Table 2 Relative fit of the three alternative early dinosaur topologies to the BEA dataset.

Character-wise support

In both datasets, the distribution of character support for each of the three hypotheses was indistinguishable from uniform, both across the matrix as a whole (multinomial test; BEA: \(p = 0.063\), LEA: \(p = 0.668\)) and within most of the individual anatomical partitions (Fig. 2b,d). Despite the overall similarity of character support distributions between the two matrices, we found substantial differences at the level of individual characters. Only 70 out of the 447 overlapping non-constant characters ranked the three hypotheses in the same way in terms of their log-likelihoods, less than the one-sixth expected by chance. Similarly, only 145 characters favored the same hypothesis, a number that is also indistinguishable from the one-third expected by chance (multinomial test: \(p = 0.726\)). While the number of characters supporting Ornithoscelida decreased as a result of LEA’s rescoring (from 174 to 147) and the number of characters supporting Saurischia marginally increased (from 141 to 143), even in the LEA dataset, more characters supported Ornithoscelida than Saurischia, although the difference was negligible (Fig. 2b,d).

Figure 2
figure 2

Distribution of phylogenetic signal across the two datasets. Phylogenetic signal of every non-constant character from the BEA (a) and LEA (c) dataset is plotted against its placement in the matrix and colored by its favored (highest-likelihood) hypothesis. The numbers and proportions of characters favoring a given hypothesis are further shown for the BEA (b) and LEA (d) datasets as well as the individual anatomical regions by which they are organized. Abbreviations: Dntl = dental, P = pectoral, Frlb = forelimb.

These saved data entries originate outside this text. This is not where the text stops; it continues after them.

/-- `aRunFn ∈ FP` for a PPT `A`. [Arora–Barak 2009, §7.1, §1.3] [folklore] -/
theorem aRunFn_mem_FP {A : RandAlg (List Bool) (List Bool)} (hA : IsPPT A id) : aRunFn A ∈ FP :=
  PolyTimeComputable.comp_holds (by simpa using hA.1) polyTimeComputable_boolUnpair

namespace DProg

variable (P : Params) (sf Bd : Polynomial ℕ) (A : RandAlg (List Bool) (List Bool))

/-! ### Bricks on the input `z = ⟨⟨u, v⟩, r⟩` -/

/-- `u`. [folklore] -/
def uF : List Bool → List Bool := fstF ∘ fstF
/-- `v`. [folklore] -/
def vF : List Bool → List Bool := sndF ∘ fstF
/-- `1^{Bd(|u|)}`. [folklore] -/
def bdF : List Bool → List Bool := polyFn Bd ∘ uF
/-- `1^{Bd(|u|)^k}`. [folklore] -/
def bdPowF (k : ℕ) : List Bool → List Bool := polyFn (Bd ^ k) ∘ uF
/-- `1^{a}`, `a = |r| - Bd(|u|)^6`. [folklore] -/
def aF : List Bool → List Bool := onesFn ∘ dropFn ∘ fanoutFn (bdPowF Bd 6) sndF
/-- `1^{N}`, `N = a mod Bd`. [folklore] -/
def nF : List Bool → List Bool := modLenFn ∘ fanoutFn (bdF Bd) (aF Bd)
/-- `1^{(a / Bd^k) mod Bd}`. [folklore] -/
def digF (k : ℕ) : List Bool → List Bool := modLenFn ∘ fanoutFn (bdF Bd) (fstF ∘ divModFn ∘ fanoutFn (bdPowF Bd k) (aF Bd))
/-- `1^{κ}`, `κ = a / Bd^4`. [folklore] -/
def kapF : List Bool → List Bool := fstF ∘ divModFn ∘ fanoutFn (bdPowF Bd 4) (aF Bd)
/-- `w = r ↾ N`. [folklore] -/
def wF : List Bool → List Bool := takeFn ∘ fanoutFn (nF Bd) sndF
/-- `r_A = (r ⇂ N) ↾ κ`. [folklore] -/
def rAF : List Bool → List Bool := takeFn ∘ fanoutFn (kapF Bd) (dropFn ∘ fanoutFn (nF Bd) sndF)
/-- The spare coin as a bit string `[e]`, `e = (r ⇂ (N + κ)).headD 0`. [folklore] -/
def eF : List Bool → List Bool :=
  eqPairFn ∘ fanoutFn (takeFn ∘ fanoutFn (fun _ => ones 1) (dropFn ∘ fanoutFn (concatFn ∘ fanoutFn (nF Bd) (kapF Bd)) sndF)) (fun _ => [true])
/-- The tagged challenge `⟨1^{j*}, v⟩`. [folklore] -/
def tagF : List Bool → List Bool := fanoutFn (digF Bd 3) vF
/-- The budget of the splice loop: `2 sf(|z|) + 2 + |z|² + 2 (2 Bd(|z|) + 2 + |z|) + 2`. [folklore] -/
def budPoly : Polynomial ℕ := 2 * sf + 2 + X ^ 2 + 2 * (2 * Bd + 2 + X) + 2
/-- The splice `y = Fsplice_q(⟨1^{j*}, v⟩, w)`. [folklore] -/
def yF : List Bool → List Bool :=
  FProg.spliceFn P sf ∘ fanoutFn (polyFn (budPoly sf Bd)) (fanoutFn (fun _ => [true]) (fanoutFn (digF Bd 1) (fanoutFn (tagF Bd) (wF Bd))))
/-- `A`'s answer `z' = A(1^N, y; r_A)`. [folklore] -/
def zF : List Bool → List Bool := aRunFn A ∘ fanoutFn (fanoutFn (nF Bd) (yF P sf Bd)) (rAF Bd)
/-- The window `z'[off, off + j*)`. [folklore] -/
def winF : List Bool → List Bool := takeFn ∘ fanoutFn (digF Bd 3) (dropFn ∘ fanoutFn (digF Bd 2) (zF P sf Bd A))
/-- The test bit `[f(window) = ⟨1^{j*}, v⟩]`. [folklore] -/
def testF : List Bool → List Bool := eqPairFn ∘ fanoutFn (P.blockFn ∘ winF P sf Bd A) (tagF Bd)
/-- The window's first bit, as a bit string. [folklore] -/
def hbF : List Bool → List Bool := eqPairFn ∘ fanoutFn (takeFn ∘ fanoutFn (fun _ => ones 1) (winF P sf Bd A)) (fun _ => [true])
/-- **The run function of the distinguisher as a pipeline.** [folklore] -/
def drunFn : List Bool → List Bool := iteFn (testF P sf Bd A) (hbF P sf Bd A) (eF Bd)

The plots were generated in R v4.2.235 using the packages scales v1.2.173, ggplot2 v3.4.039, cowplot v1.1.174, patchwork v1.1.275, ggnewscale v0.4.876, and viridisLite v0.4.142.

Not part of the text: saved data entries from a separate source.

import Summits.QuantumFields.YangMills.Theorems.FluctuationComparisonRegPrIntLS2BetaChartReadDerivBkgLipschitzKStep
import Summits.QuantumFields.YangMills.Theorems.FluctuationComparisonRegPrIntLS2BetaRegaugedTranslateTower
import Summits.QuantumFields.YangMills.Theorems.FluctuationComparisonRegPrIntLS2BetaChartReadDerivBkgLipschitzFree
import Summits.QuantumFields.YangMills.Theorems.FluctuationComparisonRegPrIntLS2BetaChartReadDerivCovariantTranslation
import HarnessLib

/-!
# S2β · (REG-UP)′ bridge (O2-b4) — «hDcov CLOSED»: the covariant-translation letter of ✓p840162 `…CovariantOscillationKUniform` on the towers `F.P K` with BOTH displayed letters of
# ✓p840562 `hDcov_of_letters` INHABITED — `hline` by ✓p840574 and `hLip` by the k-step background-Lipschitz letter (✓β3c `norm_fderiv_chartRead_iter_sub_le`) fed per level by
# ✓p840591 (β2, one step, no gauge hypothesis) with the `η_i` letter of ✓β3a; what stays displayed are the (0.4) loop guards `α`, the BKG plaquette classes `δ`, the line recursion `ε`
# and the chart windows — NO derivative letter

Cell `ym3-torus` (YM ladder rung R3 = continuum `SU(2)` Yang–Mills on the three-torus at fixed lattice data — a RUNG: NOT d = 4, NOT infinite volume, NOT a mass gap,
NOT Clay).  Width seat «width 12» `ym3-torus-px12` (gen 27); crux `stmt-QuantumFields-20520`, LINE g18-1 S2β, node (REG-UP)′ (hDcov assembly — the knot).  `--kind proof --supports
stmt-QuantumFields-20520 --as helper`, count-neutral, DEFINITION-FREE (0 `def`, 0 `instance`, 0 `notation`, 0 `sorry`, default heartbeats).  `SU(N)`, `T3Family` towers `F.P K`, `k + 1 ≤ m + K`.

WHAT IS PROVED (sorry-free).  §1 `scale_update_pow` (`L^{k−l} e_μ = scale (L^{k−l−1} e_μ)`), ★`iter_regaugedTranslate_eq_translate` (`Ū^l(h•τU₀) = h_l • τ_{scale a_l}(Ū^lU₀)`),
★`loopGuard_regaugedTranslate` (the loop guards of the tower of `U′ = h•τ_{L^k e_μ}U₀` ARE those of `U₀`'s: covariance + equivariance + lit ✓`loopHol_translate`), `norm_covTranslate_le` (`‖Y′‖ ≤ ‖X‖`);
§2 ★★`hdiff_of_classes` — the per-level one-step defects `β_i = 2·67ℓ(κ_i + (κ_i + η_i))∕a` (`κ_i = (d−1)2L·δ_i`, `η_i = L^{k−i}(2ε_i + δ_i)`) from ✓p840591 ∘ ✓β3a; ★★`hLip_regaugedTranslate` —
the `hLip` letter of ✓p840562 INHABITED (✓β3c at `(U₀, U′)`); §3 ★★★**`hDcov_closed`** — `‖↑Ū⟨ȳ,μ⟩·↑(D^{U₀}_k X ⟨ȳ.shift μ, κ⟩)·↑Ū⟨ȳ,μ⟩⋆ − ↑(D^{U₀}_k Y′ ⟨ȳ,κ⟩)‖ ≤ 2·ε_k·(Λ·L^k·‖X‖) +
(Σ_{i<k} Λ·L^{k−1−i}·(β_i·(Λ·L^i)))·‖X‖`, `Λ = (1+4(d+2))·exp(C·Σ_{j<k} α_j)`.

HONEST SCOPE.  A knot over landed letters; nothing of Bałaban's renormalisation-group analysis proved ([Balaban1985Averaging] Prop. 4 (128)–(131) pp.37–38 is the printed locus of hDcov); the (0.4)
guards, the BKG classes `δ`, the line recursion `ε` (✓p840574: `ε_0 = 0`, `L·ε_i + 2α_i ≤ ε_{i+1}`) and the windows are HYPOTHESES; K-uniformity of the right-hand side is the consumer's arithmetic
on `α_i, δ_i ~ L^{2i}η²` (top-dominated geometric sums); (hNL)∕(REG-UP)′ assembly∕GAP♯∘ (`stub_uniformFibreGapOrbit`, registry 3732b7df UNTOUCHED, 0∕5), the five registered stubs, S2β, crux 20520,
19936, 19200, `YM3TorusSU2` — NOT proved; rung R3 — NOT d = 4, NOT infinite volume, NOT a mass gap, NOT Clay; the Yang–Mills mass gap is NOT proved.
-/

set_option autoImplicit false

noncomputable section

open scoped Matrix.Norms.L2Operator Topology
open Filter Set Function

namespace Summit.QuantumFields.YangMills.Theorems.FluctuationComparisonRegPrIntLS2BetaChartReadDerivCovariantTranslationClosed

open Literature.MathematicalPhysics.QuantumFieldTheory.Balaban1983to89
open Literature.MathematicalPhysics.QuantumFieldTheory.Balaban1983to89.HaarExponentialChart
open Literature.MathematicalPhysics.QuantumFieldTheory.Balaban1983to89.HaarExponentialChart.IsChartRep
open Literature.MathematicalPhysics.QuantumFieldTheory.Balaban1983to89.BlockAveraging (Small Idx avgFun loopHol blockAvg blockAvg_avg loopHol_translate)
open Literature.MathematicalPhysics.QuantumFieldTheory.Balaban1983to89.ExpMeanLog (expMeanLogSU deltaSU)
open Literature.MathematicalPhysics.QuantumFieldTheory.Balaban1983to89.Node00
open Literature.MathematicalPhysics.QuantumFieldTheory.Balaban1983to89.T3ContinuumYM3Torus
open Literature.MathematicalPhysics.QuantumFieldTheory.Balaban1983to89.T4Continuum (transfUp iter_gaugeAct)
open Literature.MathematicalPhysics.QuantumFieldTheory.Balaban1983to89.T4UndoubledRP (zero_shift_eq scaleTo_update scale_update)
open Literature.MathematicalPhysics.QuantumFieldTheory.Balaban1983to89.B10Eq47AxialChi (shiftN rowProd)
open Summit.QuantumFields.YangMills.BalabanUVNodes.N09ChartReadAveragingSmooth
open Summit.QuantumFields.YangMills.Theorems.FluctuationComparisonRegPrIntLS2BetaChartReadGaugeCovariance (conj_mem_lie dist1_loopHol_gaugeAct)
open Summit.QuantumFields.YangMills.Theorems.FluctuationComparisonRegPrIntLS2BetaChartReadIterTranslate (iter_blockAvg_translate)
open Summit.QuantumFields.YangMills.Theorems.FluctuationComparisonRegPrIntLS2BetaChartReadDerivKStepSup (norm_fderiv_chartRead_iter_apply_le_exp)
open Summit.QuantumFields.YangMills.Theorems.FluctuationComparisonRegPrIntLS2BetaAveragedBondStraightWord (norm_coe_iter_sub_coe_transfUp_rowProd_le)
open Summit.QuantumFields.YangMills.Theorems.FluctuationComparisonRegPrIntLS2BetaRegaugedTranslateTower (scaleTo_update_pow_sub norm_coe_iter_regaugedTranslate_sub_le)
open Summit.QuantumFields.YangMills.Theorems.FluctuationComparisonRegPrIntLS2BetaChartReadDerivBkgLipschitzFree (norm_conjField_le norm_fderiv_chartRead_sub_fderiv_le_of_plaqSmall)
open Summit.QuantumFields.YangMills.Theorems.FluctuationComparisonRegPrIntLS2BetaChartReadDerivCovariantTranslation (hDcov_of_letters)
open Summit.QuantumFields.YangMills.Theorems.FluctuationComparisonRegPrIntLS2BetaChartReadDerivBkgLipschitzKStep (norm_fderiv_chartRead_iter_sub_le)

variable {N : ℕ} [NeZero N] (F : T3Family)

/-! ## §1 The tower of the re-gauged translate: guards and sizes -/

/-- `L^{k−l}·e_μ = scale (L^{k−l−1}·e_μ)` at level `l < k`. [cite: Balaban1987RG1, (0.1) p.252] -/
theorem scale_update_pow {K k l : ℕ} (hlk : l < k) (μ : Fin (F.P K).d) :
    Site.scale (Function.update (0 : Site (F.P K) (l + 1)) μ (((F.P K).L ^ (k - l - 1) : ℕ) : ZMod ((F.P K).sitesPerDir (l + 1)))) =
      Function.update (0 : Site (F.P K) l) μ (((F.P K).L ^ (k - l) : ℕ) : ZMod ((F.P K).sitesPerDir l)) := by
  rw [scale_update, ← pow_succ, show k - l - 1 + 1 = k - l by omega]

/-- ★ `Ū^l(h•τ_{L^k e_μ}U₀) = h_l • τ_{scale (L^{k−l−1}e_μ)}(Ū^lU₀)` (`l < k`, `l ≤ m + K`). [cite: Balaban1985Averaging, (11) p.19; Balaban1987RG1, (2.17) p.269] -/
theorem iter_regaugedTranslate_eq_translate {K k l : ℕ} (hlk : l < k) (hl : l ≤ (F.P K).m + (F.P K).K) (U₀ : GaugeField (F.P K) 0 (SU N)) (h : GaugeTransf (F.P K) 0 (SU N)) (μ : Fin (F.P K).d) :
    Averaging.iter (fun i => blockAvg (P := F.P K) (j := i) (expMeanLogSU (n := Fin N))) l (GaugeField.gaugeAct h (U₀.translate (Site.scaleTo k ((0 : Site (F.P K) k).shift μ)))) =
      GaugeField.gaugeAct (transfUp h l)
        ((Averaging.iter (fun i => blockAvg (P := F.P K) (j := i) (expMeanLogSU (n := Fin N))) l U₀).translate (Site.scale (Function.update (0 : Site (F.P K) (l + 1)) μ (((F.P K).L ^ (k - l - 1) : ℕ) : ZMod ((F.P K).sitesPerDir (l + 1)))))) := by
  rw [iter_gaugeAct _ h l hl, ← scaleTo_update_pow_sub μ hlk.le, iter_blockAvg_translate, scale_update_pow F hlk]

/-- ★ **THE LOOP GUARDS OF THE TOWER OF `U′ = h•τ_{L^k e_μ}U₀` ARE THOSE OF `U₀`'s** (`l < k`, `l ≤ m + K`). [cite: Balaban1985Averaging, (11)-(13) p.19; Balaban1987RG1, (0.4), (2.17)] -/
theorem loopGuard_regaugedTranslate {K k : ℕ} (hk : k ≤ (F.P K).m + (F.P K).K) (U₀ : GaugeField (F.P K) 0 (SU N)) (h : GaugeTransf (F.P K) 0 (SU N)) (μ : Fin (F.P K).d)
    {α : ℕ → ℝ} (hαU : (∀ l, l < k → ∀ (c : PBond (F.P K) (l + 1)) (idx : Idx (F.P K)), dist1 (loopHol (Averaging.iter (fun i => blockAvg (P := F.P K) (j := i) (expMeanLogSU (n := Fin N))) l U₀) c idx) ≤ α l)) :
    (∀ l, l < k → ∀ (c : PBond (F.P K) (l + 1)) (idx : Idx (F.P K)), dist1 (loopHol (Averaging.iter (fun i => blockAvg (P := F.P K) (j := i) (expMeanLogSU (n := Fin N))) l (GaugeField.gaugeAct h (U₀.translate (Site.scaleTo k ((0 : Site (F.P K) k).shift μ))))) c idx) ≤ α l) := by
  intro l hl c idx
  rw [iter_regaugedTranslate_eq_translate F hl (by omega) U₀ h μ, dist1_loopHol_gaugeAct, loopHol_translate]
  exact hαU l hl _ idx

/-- `‖Y′‖ ≤ ‖X‖` for the covariant translate `Y′ b := Ad_{h(b₋)} X(b + L^k e_μ)`. [folklore] -/
theorem norm_covTranslate_le {K k : ℕ} (U₀ : GaugeField (F.P K) 0 (SU N)) (μ : Fin (F.P K).d) (X : PBond (F.P K) 0 → (specialUnitaryLogChart (Fin N)).lie) :
    ‖(fun b : PBond (F.P K) 0 => (⟨((rowProd U₀ b.src μ ((F.P K).L ^ k) : SU N) : Matrix (Fin N) (Fin N) ℂ) * ((X (b.translate (Site.scaleTo k ((0 : Site (F.P K) k).shift μ))) : (specialUnitaryLogChart (Fin N)).lie) : Matrix (Fin N) (Fin N) ℂ) * star ((rowProd U₀ b.src μ ((F.P K).L ^ k) : SU N) : Matrix (Fin N) (Fin N) ℂ), conj_mem_lie (rowProd U₀ b.src μ ((F.P K).L ^ k)) (X (b.translate (Site.scaleTo k ((0 : Site (F.P K) k).shift μ))))⟩ : (specialUnitaryLogChart (Fin N)).lie))‖ ≤ ‖X‖ := by
  refine (norm_conjField_le (fun x : Site (F.P K) 0 => rowProd U₀ x μ ((F.P K).L ^ k)) (fun b => X (b.translate (Site.scaleTo k ((0 : Site (F.P K) k).shift μ))))).trans ?_
  exact (pi_norm_le_iff_of_nonneg (norm_nonneg X)).2 fun b => norm_le_pi_norm X _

Examining support for competing hypotheses in terms of simple preference (i.e., by recording which tree yields the highest log-likelihood score for a given character) fails to account for the fact that most characters do not strongly prefer any of the three alternatives, rendering the resulting log-likelihood differences negligible and overly sensitive to minor branch length differences. Indeed, the character-wise log-likelihood difference (\(\Delta \text {CLS}\)) between the best and second best hypotheses exceeds a threshold of 0.5 for less than 10% of characters in the BEA dataset and 30% of characters in the LEA dataset, although we note that these proportions are still substantially higher than is typical of the phylogenomic datasets for which the threshold was originally defined31,70. In the BEA dataset, the majority of these “strong” characters (29 out of 45) support Ornithoscelida, which is also the case for a plurality (63 out of 137) of such characters in the LEA dataset.

Table 3 Relative fit of the three alternative early dinosaur topologies to the LEA dataset.

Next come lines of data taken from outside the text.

/-! ## The branch congruence: `P(u₁, u₁h; Y) = (Y + c)^d` -/

/-- **THE MONIC POLYNOMIAL ALONG A GRAPH BRANCH IS A `d`-TH POWER OF A LINEAR FORM**: if `V(y + ψ, u₂ + u₁h)` is permissible for the label `A`
(`IsPermissibleTwoT d (shift d (shearT h A) ψ)`), then evaluating the coefficients along `u₂ = u₁h` gives `(monicPoly d A).map E_h = (X + C c)^d` with
`c = −ψ(u₁, u₁h)·` (precisely `c = −(u₂`-free part of `ψ)`). -/
theorem map_monicPoly_eq_X_add_C_pow {d : ℕ} {A : Fin d → MvPowerSeries (Fin 2) k} {h ψ : MvPowerSeries (Fin 2) k}
    (hperm : IsPermissibleTwoT d (shift d (shearT h A) ψ)) :
    (monicPoly d A).map ((substAlgHom (hasSubst_killTwo (k := k))).toRingHom.comp
        (substAlgHom (hasSubst_of_constantCoeff_zero (constantCoeff_shearFamily h))).toRingHom) =
      (Polynomial.X + Polynomial.C (-(subst (![X 0, 0] : Fin 2 → MvPowerSeries (Fin 2) k) ψ))) ^ d := by
  set K : MvPowerSeries (Fin 2) k →+* MvPowerSeries (Fin 2) k := (substAlgHom (hasSubst_killTwo (k := k))).toRingHom with hK
  set S : MvPowerSeries (Fin 2) k →+* MvPowerSeries (Fin 2) k :=
    (substAlgHom (hasSubst_of_constantCoeff_zero (constantCoeff_shearFamily h))).toRingHom with hS
  have hKapp : ∀ F, K F = subst (![X 0, 0] : Fin 2 → MvPowerSeries (Fin 2) k) F := fun F => by rw [hK, killTwoHom_apply]
  have hSapp : ∀ F, S F = shear h F := fun F => by rw [hS, shearHom_apply]
  set B := shift d (shearT h A) ψ with hB
  set φ : MvPowerSeries (Fin 2) k := subst (![X 0, 0] : Fin 2 → MvPowerSeries (Fin 2) k) ψ with hφ
  -- every lower coefficient of the re-centred sheared polynomial dies under `K`
  have hkill : ∀ j : Fin d, K (B j) = 0 := by
    intro j
    rw [hKapp]
    ext e
    rw [coeff_subst_killTwo, map_zero]
    split_ifs with he
    · by_contra hne
      have := hperm j e hne
      rw [he] at this
      have hj := j.2
      omega
    · rfl
  have hmapB : (monicPoly d B).map K = Polynomial.X ^ d := by
    rw [map_monicPoly_ringHom]
    unfold monicPoly
    simp only [hkill, map_zero, zero_mul, Finset.sum_const_zero, add_zero]
  -- `monicPoly d B` is the Taylor shift of `monicPoly d (shearT h A)`, which is `(monicPoly d A).map S`
  have hshear : monicPoly d (shearT h A) = (monicPoly d A).map S := by
    rw [map_monicPoly_ringHom]
    congr 1
    funext j
    rw [hSapp]
    rfl
  have htaylor : monicPoly d B = ((monicPoly d A).map S).comp (Polynomial.X + Polynomial.C ψ) := by
    rw [hB, ← taylor_monicPoly, Polynomial.taylor_apply, hshear]
  -- map by `K`
  have hcomp : (((monicPoly d A).map S).map K).comp (Polynomial.X + Polynomial.C φ) = Polynomial.X ^ d := by
    rw [← hmapB, htaylor, Polynomial.map_comp, Polynomial.map_add, Polynomial.map_X, Polynomial.map_C, hKapp ψ]
  rw [Polynomial.map_map] at hcomp
  -- undo the shift: compose with `X − C φ`
  have hundo : (Polynomial.X + Polynomial.C φ).comp (Polynomial.X + Polynomial.C (-φ)) = (Polynomial.X : Polynomial (MvPowerSeries (Fin 2) k)) := by
    rw [Polynomial.add_comp, Polynomial.X_comp, Polynomial.C_comp, map_neg, neg_add_cancel_right]
  calc (monicPoly d A).map (K.comp S)
      = ((monicPoly d A).map (K.comp S)).comp Polynomial.X := by rw [Polynomial.comp_X]
    _ = (((monicPoly d A).map (K.comp S)).comp (Polynomial.X + Polynomial.C φ)).comp (Polynomial.X + Polynomial.C (-φ)) := by
        rw [Polynomial.comp_assoc, hundo]
    _ = (Polynomial.X + Polynomial.C (-φ)) ^ d := by rw [hcomp, Polynomial.X_pow_comp]

/-! ## Frobenius regrouping of `(X + C c)^d` -/

/-- In characteristic `p`: `(X + C c)^{p^n · m} = expand (p^n) ((X + C (c^{p^n}))^m)`. -/
theorem X_add_C_pow_eq_expand {R : Type*} [CommRing R] (p : ℕ) [Fact p.Prime] [CharP R p] (c : R) (n m : ℕ) :
    (Polynomial.X + Polynomial.C c : Polynomial R) ^ (p ^ n * m) =
      Polynomial.expand R (p ^ n) ((Polynomial.X + Polynomial.C (c ^ p ^ n)) ^ m) := by
  rw [pow_mul, add_pow_char_pow (Polynomial.X : Polynomial R) (Polynomial.C c) p n, map_pow, map_add, Polynomial.expand_X,
    Polynomial.expand_C, ← Polynomial.C_pow]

To obtain a more fine-grained view of key characters driving the support for particular topologies, we employed the method suggested by Shen et al.31 and calculated the phylogenetic signal (PS) of each character as the mean of the absolute values of the three pairwise log-likelihood differences (Saurischia vs. Ornithischiformes, Saurischia vs. Ornithoscelida, Ornithischiformes vs. Ornithoscelida). Relative to the BEA dataset, the LEA dataset displays substantially higher mean (0.612 vs. 0.295) as well as maximum (4.454 vs. 1.840) phylogenetic signal values, consistent with its higher number of strong characters. The PS values of individual characters also differ considerably between the two datasets (Fig. 2a,c). In particular, among the characters with outlier PS values (more than three standard deviations above the mean), only one (character 169, serrations of maxillary and dentary teeth) is shared between the BEA matrix (in descending order of PS: 175, 174, 303, 37, 292, 353, 323, 387, 167, 411, 68, 360, 169, 444) and the LEA matrix (206, 318, 169, 391, 198, 338, 377, 306). Gradual removal of 1, 5, or 10 characters with the highest PS values or of all characters whose PS values represented outliers never caused either matrix to switch from its preferred topology to an alternative one (Supplementary Figs. 714). The exclusion of high-PS characters made little difference to the high statistical support for Ornithoscelida in the BEA dataset (UFBoot = 96–99%; Supplementary Figs. 710) but caused a drastic erosion of support for Ornithischiformes in the LEA dataset (Ornithischia + Bagualosauria: UFBoot = 69–93%; Ornithischiformes proper + early sauropodomorphs: UFBoot = 52–79%; Supplementary Figs. 1114).

Figure 3
figure 3

Pairwise comparisons of character support for the three alternative early dinosaur topologies. For each pair of hypotheses, the difference in character-wise log-likelihood values (\(\Delta\)CLS) of every non-constant character from the BEA (top) and LEA (bottom) datasets is plotted against its placement in the matrix. Anatomical region abbreviations as in Fig. 2. The plots were generated in R v4.2.235 using the packages scales v1.2.173, ggplot2 v3.4.039, cowplot v1.1.174, patchwork v1.1.275, ggnewscale v0.4.876, and viridisLite v0.4.142.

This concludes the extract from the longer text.